Availability and pricing
Claude Opus 4.8 is available everywhere from launch day. On claude.ai it is available to Pro, Max, Team, and Enterprise users; developers can use it via the Claude API and on Amazon Web Services, Google Cloud (Vertex AI), and Microsoft Foundry.
- Standard pricing: $5 input / $25 output (per 1M tokens), unchanged from 4.7
- Up to 90% savings with prompt caching, 50% savings with batch processing
- The full 1M context is offered at standard pricing (a 900K-token request is billed at the same per-token rate as a 9K-token request)
- US-only inference (inference_geo) carries a 1.1× multiplier on input and output
Practical tips
- Coding and high-autonomy work: the default high is usually enough in Claude Code, but set
xhighexplicitly for hard tasks and long-running async work. - Upgrading from 4.7: change the model name, then re-measure cost and latency at the same effort level before adjusting.
- Long agent loops: use mid-conversation system messages to update permissions, token budgets, or environment context mid-run while keeping the cache.
- Lean on honesty: 4.8 tends to flag problems in inputs and outputs first.

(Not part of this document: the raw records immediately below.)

import Literature.NumberTheory.Automorphic.Liu2021.CheckOfChiGalConj
import Literature.NumberTheory.Automorphic.ConjugateSymplecticOrthogonalTwist
import HarnessLib

/-!
# `χ̌` as a unitary idèle-class character is conjugate-ORTHOGONAL of ∞-type `0` — the instance feeding the twist lemmas

[Liu2021, App. D §D.1 (l. 5224)]: `χ̌(x) = χ(x_f/x_fᶜ)`, so `χ̌|_{𝔸_F^×} = 1` (conjugate orthogonal, Def. 4.1 l. 1900–1902) and `χ̌_∞ = 1`;
[Lem. D.1 (4) (l. 5235)]: the companion label `μᶜ·χ̌`.  Sequel of ★ `CheckOfChi` ∕ ★ `CheckOfChiGalConj` (A-p01: `checkOfChi_ideleBaseChange`,
`checkOfChi_infiniteIdeles`, `galConj_checkOfChi`, and the §2 `…_iff_of_toHeckeCharacter_eq` transport) and of ★ `ConjugateSymplecticOrthogonalTwist`
(`IsConjugateSymplectic.mul_isConjugateOrthogonal_spec`).  THEOREMS ONLY; count-neutral; orientation-neutral (both companions covered).

For a CM field `L` and a unitary idèle-class character `η : C_L →ₜ* S¹` with `toHeckeCharacter L η = χ̌` (such `η` exists, ★
`HarrisKudlaSweet1996.exists_toHeckeCharacter_eq_of_isUnitary`; no `def` is introduced here):
* `toHeckeCharacter_one` ∕ `toHeckeCharacter_inv`, `infinityTypeChar_zero` ∕ `infinityTypeChar_neg`, `hasInfinityType_one_zero`,
  `HasInfinityType.inv`, `isConjugateOrthogonal_one`, `IsConjugateOrthogonal.inv` — plumbing for the trivial and inverse characters;
* **`isConjugateOrthogonal_of_toHeckeCharacter_eq_checkOfChi`**, **`hasInfinityType_zero_of_toHeckeCharacter_eq_checkOfChi`** — `η` is conjugate
  orthogonal and has ∞-type `0` (★ §2 of `CheckOfChiGalConj` at `μ := 1`);
* the same for `η′` with `toHeckeCharacter L η′ = χ̌⁻¹ = galConj c χ̌` (`…_checkOfChi_inv`), and the packaged companions
  **`companion_spec_of_toHeckeCharacter_eq_checkOfChi`**: for `ψ` conjugate-symplectic of weight `𝔴`, `ψ·η` is conjugate-symplectic of weight `𝔴`
  with `cmType = hψ.cmType` (★ `mul_isConjugateOrthogonal_spec`).

Consumer: d6 line census `CENSUS-S1b-CaseB-relabel` row 1 (closing it by name).  HC_CM is proved only modulo the 7 printed citations until rung 0
closes; this file proves no cell binder.

## References
* [Liu2021] Y. Liu, Camb. J. Math. 9 (2021) = arXiv:2102.11518: Def. 4.1 (l. 1900–1902), Def. 4.3, App. D §D.1 (l. 5224), Lem. D.1 (4) (l. 5235).
-/

set_option autoImplicit false

noncomputable section

open NumberField

namespace Literature.NumberTheory.Automorphic.IdeleClassGroup

open Literature.NumberTheory.GaloisRepresentations
open Literature.NumberTheory.Automorphic.Liu2021 Literature.NumberTheory.Automorphic.Liu2021.Def411WeilCarriers
open Literature.NumberTheory.Automorphic.Liu2021.CheckOfChi

section Trivial

variable {K : Type} [Field K] [NumberField K]

/-- `toHeckeCharacter 1 = 1`. [folklore] [cite: Liu2021, Def. 4.1 (l. 1900–1902)] -/
theorem toHeckeCharacter_one : toHeckeCharacter K (1 : IdeleClassGroup K →ₜ* Circle) = 1 :=
  HeckeCharacter.ext fun _ => Units.ext rfl

/-- `toHeckeCharacter η⁻¹ = (toHeckeCharacter η)⁻¹` (with ★ `toHeckeCharacter_mul`). [folklore] [cite: Liu2021, Def. 4.1 (l. 1900–1902)] -/
theorem toHeckeCharacter_inv (η : IdeleClassGroup K →ₜ* Circle) : toHeckeCharacter K η⁻¹ = (toHeckeCharacter K η)⁻¹ :=
  eq_inv_of_mul_eq_one_left (by rw [← toHeckeCharacter_mul, inv_mul_cancel, toHeckeCharacter_one])

/-- The ∞-type character of type `0` is trivial. [folklore] [cite: Liu2021, Def. 4.3] -/
theorem infinityTypeChar_zero : infinityTypeChar K 0 = 1 := by
  ext u
  rw [infinityTypeChar_apply]
  simp

/-- `infinityTypeChar (-e) = (infinityTypeChar e)⁻¹`. [folklore] [cite: Liu2021, Def. 4.3] -/
theorem infinityTypeChar_neg (e : InfinitePlace K → ℤ) : infinityTypeChar K (-e) = (infinityTypeChar K e)⁻¹ :=
  eq_inv_of_mul_eq_one_left (by rw [← infinityTypeChar_add, neg_add_cancel, infinityTypeChar_zero])

/-- The trivial character has ∞-type `0`. [folklore] [cite: Liu2021, Def. 4.3] -/
theorem hasInfinityType_one_zero : HasInfinityType K (1 : IdeleClassGroup K →ₜ* Circle) 0 := fun u => by
  rw [infinityTypeChar_zero]
  rfl

/-- ∞-types negate under inversion: `η⁻¹` has ∞-type `-e`. [folklore] [cite: Liu2021, Def. 4.3] -/
theorem HasInfinityType.inv {η : IdeleClassGroup K →ₜ* Circle} {e : InfinitePlace K → ℤ} (h : HasInfinityType K η e) :
    HasInfinityType K η⁻¹ (-e) := fun u => by
  rw [infinityTypeChar_neg, MonoidHom.inv_apply, ← h u]
  rfl

end Trivial

variable {L : Type} [Field L] [NumberField L] [IsCMField L]

omit [IsCMField L] in
/-- The trivial character is conjugate orthogonal. [folklore] [cite: Liu2021, Def. 4.1 (l. 1900–1902)] -/
theorem isConjugateOrthogonal_one : IsConjugateOrthogonal L (1 : IdeleClassGroup L →ₜ* Circle) := fun _ => rfl

omit [IsCMField L] in
/-- Conjugate orthogonality passes to the inverse character. [folklore] [cite: Liu2021, Def. 4.1 (l. 1900–1902)] -/
theorem IsConjugateOrthogonal.inv {η : IdeleClassGroup L →ₜ* Circle} (h : IsConjugateOrthogonal L η) :
    IsConjugateOrthogonal L η⁻¹ := fun a => by
  change (η _)⁻¹ = 1
  rw [h a, inv_one]

variable (hcc : IsCMField.complexConj L * IsCMField.complexConj L = 1)
  (χ : Chi ↥(maximalRealSubfield L) L (IsCMField.complexConj L)) {η : IdeleClassGroup L →ₜ* Circle}

/-- **`χ̌` is conjugate orthogonal**: a unitary idèle-class character `η` with `toHeckeCharacter η = χ̌` is trivial on the base classes of
`C_{L⁺}` (`χ̌|_{𝕀_{L⁺}} = 1`, ★ `checkOfChi_ideleBaseChange` through ★ `isConjugateOrthogonal_iff_of_toHeckeCharacter_eq` at `μ := 1`).
[cite: Liu2021, Def. 4.1 (l. 1900–1902); App. D §D.1 (l. 5224)] -/
theorem isConjugateOrthogonal_of_toHeckeCharacter_eq_checkOfChi (h : toHeckeCharacter L η = HeckeCharacter.checkOfChi hcc χ) :
    IsConjugateOrthogonal L η :=
  (isConjugateOrthogonal_iff_of_toHeckeCharacter_eq hcc χ (μ := 1) (μ' := η) (by rw [h, toHeckeCharacter_one, one_mul])).2
    isConjugateOrthogonal_one

/-- **`χ̌` has ∞-type `0`** (`χ̌_∞ = 1`, ★ `checkOfChi_infiniteIdeles` through ★ `hasInfinityType_iff_of_toHeckeCharacter_eq` at `μ := 1`).
[cite: Liu2021, App. D §D.1 (l. 5224); Def. 4.3] -/
theorem hasInfinityType_zero_of_toHeckeCharacter_eq_checkOfChi (h : toHeckeCharacter L η = HeckeCharacter.checkOfChi hcc χ) :
    HasInfinityType L η 0 :=
  (hasInfinityType_iff_of_toHeckeCharacter_eq hcc χ (μ := 1) (μ' := η) (by rw [h, toHeckeCharacter_one, one_mul]) 0).2
    hasInfinityType_one_zero

/-- The same for `χ̌⁻¹` (`= χ̌ᶜ`, ★ `galConj_checkOfChi`): `η′` with `toHeckeCharacter η′ = χ̌⁻¹` is conjugate orthogonal of ∞-type `0`
(apply the previous two statements to `η′⁻¹`). [cite: Liu2021, Def. 4.1 (l. 1900–1902); Lem. D.1 (4) (l. 5235)] -/
theorem isConjugateOrthogonal_and_hasInfinityType_zero_of_toHeckeCharacter_eq_checkOfChi_inv {η' : IdeleClassGroup L →ₜ* Circle}
    (h : toHeckeCharacter L η' = (HeckeCharacter.checkOfChi hcc χ)⁻¹) :
    IsConjugateOrthogonal L η' ∧ HasInfinityType L η' 0 := by
  have h' : toHeckeCharacter L η'⁻¹ = HeckeCharacter.checkOfChi hcc χ := by rw [toHeckeCharacter_inv, h, inv_inv]
  have hO := (isConjugateOrthogonal_of_toHeckeCharacter_eq_checkOfChi hcc χ h').inv
  have hT := (hasInfinityType_zero_of_toHeckeCharacter_eq_checkOfChi hcc χ h').inv
  rw [inv_inv] at hO hT
  rw [neg_zero] at hT
  exact ⟨hO, hT⟩

/-- **Both companions at once**: for `ψ` conjugate-symplectic of weight `𝔴` and `η` with `toHeckeCharacter η = χ̌`, the twist `ψ·η` is
conjugate-symplectic of weight `𝔴` with the SAME CM type (★ `mul_isConjugateOrthogonal_spec`; with `ψ := μᶜ` and ★ `cmType_galConj` this is
the companion `μᶜ·χ̌` of CM type `Φ̄_μ`). [cite: Liu2021, Def. 4.3; Lem. D.1 (4) (l. 5235); Thm. D.6 (1) (l. 5436)] -/
theorem companion_spec_of_toHeckeCharacter_eq_checkOfChi (h : toHeckeCharacter L η = HeckeCharacter.checkOfChi hcc χ)
    {ψ : IdeleClassGroup L →ₜ* Circle} (hψ : IsConjugateSymplectic L ψ) {𝔴 : InfinitePlace L → ℕ} (hw : HasWeight L ψ 𝔴) :
    ∃ hc : IsConjugateSymplectic L (ψ * η), HasWeight L (ψ * η) 𝔴 ∧ hc.cmType = hψ.cmType :=
  hψ.mul_isConjugateOrthogonal_spec (isConjugateOrthogonal_of_toHeckeCharacter_eq_checkOfChi hcc χ h)
    (hasInfinityType_zero_of_toHeckeCharacter_eq_checkOfChi hcc χ h) hw

/-- … and for `η′` with `toHeckeCharacter η′ = χ̌⁻¹` (the companion `μ·χ̌ᶜ` of the other column). [cite: Liu2021, Def. 4.3; Lem. D.1 (4) (l. 5235)] -/
theorem companion_spec_of_toHeckeCharacter_eq_checkOfChi_inv {η' : IdeleClassGroup L →ₜ* Circle}
    (h : toHeckeCharacter L η' = (HeckeCharacter.checkOfChi hcc χ)⁻¹)
    {ψ : IdeleClassGroup L →ₜ* Circle} (hψ : IsConjugateSymplectic L ψ) {𝔴 : InfinitePlace L → ℕ} (hw : HasWeight L ψ 𝔴) :
    ∃ hc : IsConjugateSymplectic L (ψ * η'), HasWeight L (ψ * η') 𝔴 ∧ hc.cmType = hψ.cmType :=
  have h2 := isConjugateOrthogonal_and_hasInfinityType_zero_of_toHeckeCharacter_eq_checkOfChi_inv hcc χ h
  hψ.mul_isConjugateOrthogonal_spec h2.1 h2.2 hw

end Literature.NumberTheory.Automorphic.IdeleClassGroup

end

In analysis and review work, treat the uncertainties and warnings it raises as checkpoints rather than ignoring them.
What's next
Anthropic frames Opus 4.8 as a modest but tangible step over its predecessor, and says it is working on models that deliver Opus-class capabilities at lower cost, as well as a new class of model with intelligence beyond Opus. The latter is the Claude Mythos Preview family, which a small number of organizations currently use for cybersecurity work as part of Project Glasswing; Anthropic says it expects to bring Mythos-class models to all customers "in the coming weeks" once stronger cyber safeguards are in place. (Timelines are per Anthropic's statements and may change.)
Sources: Anthropic, "Introducing Claude Opus 4.8" (May 28, 2026); Claude Platform official docs (models overview, migration guide, pricing, context windows). Some benchmark figures cited above come from early-tester comments quoted in Anthropic's announcement.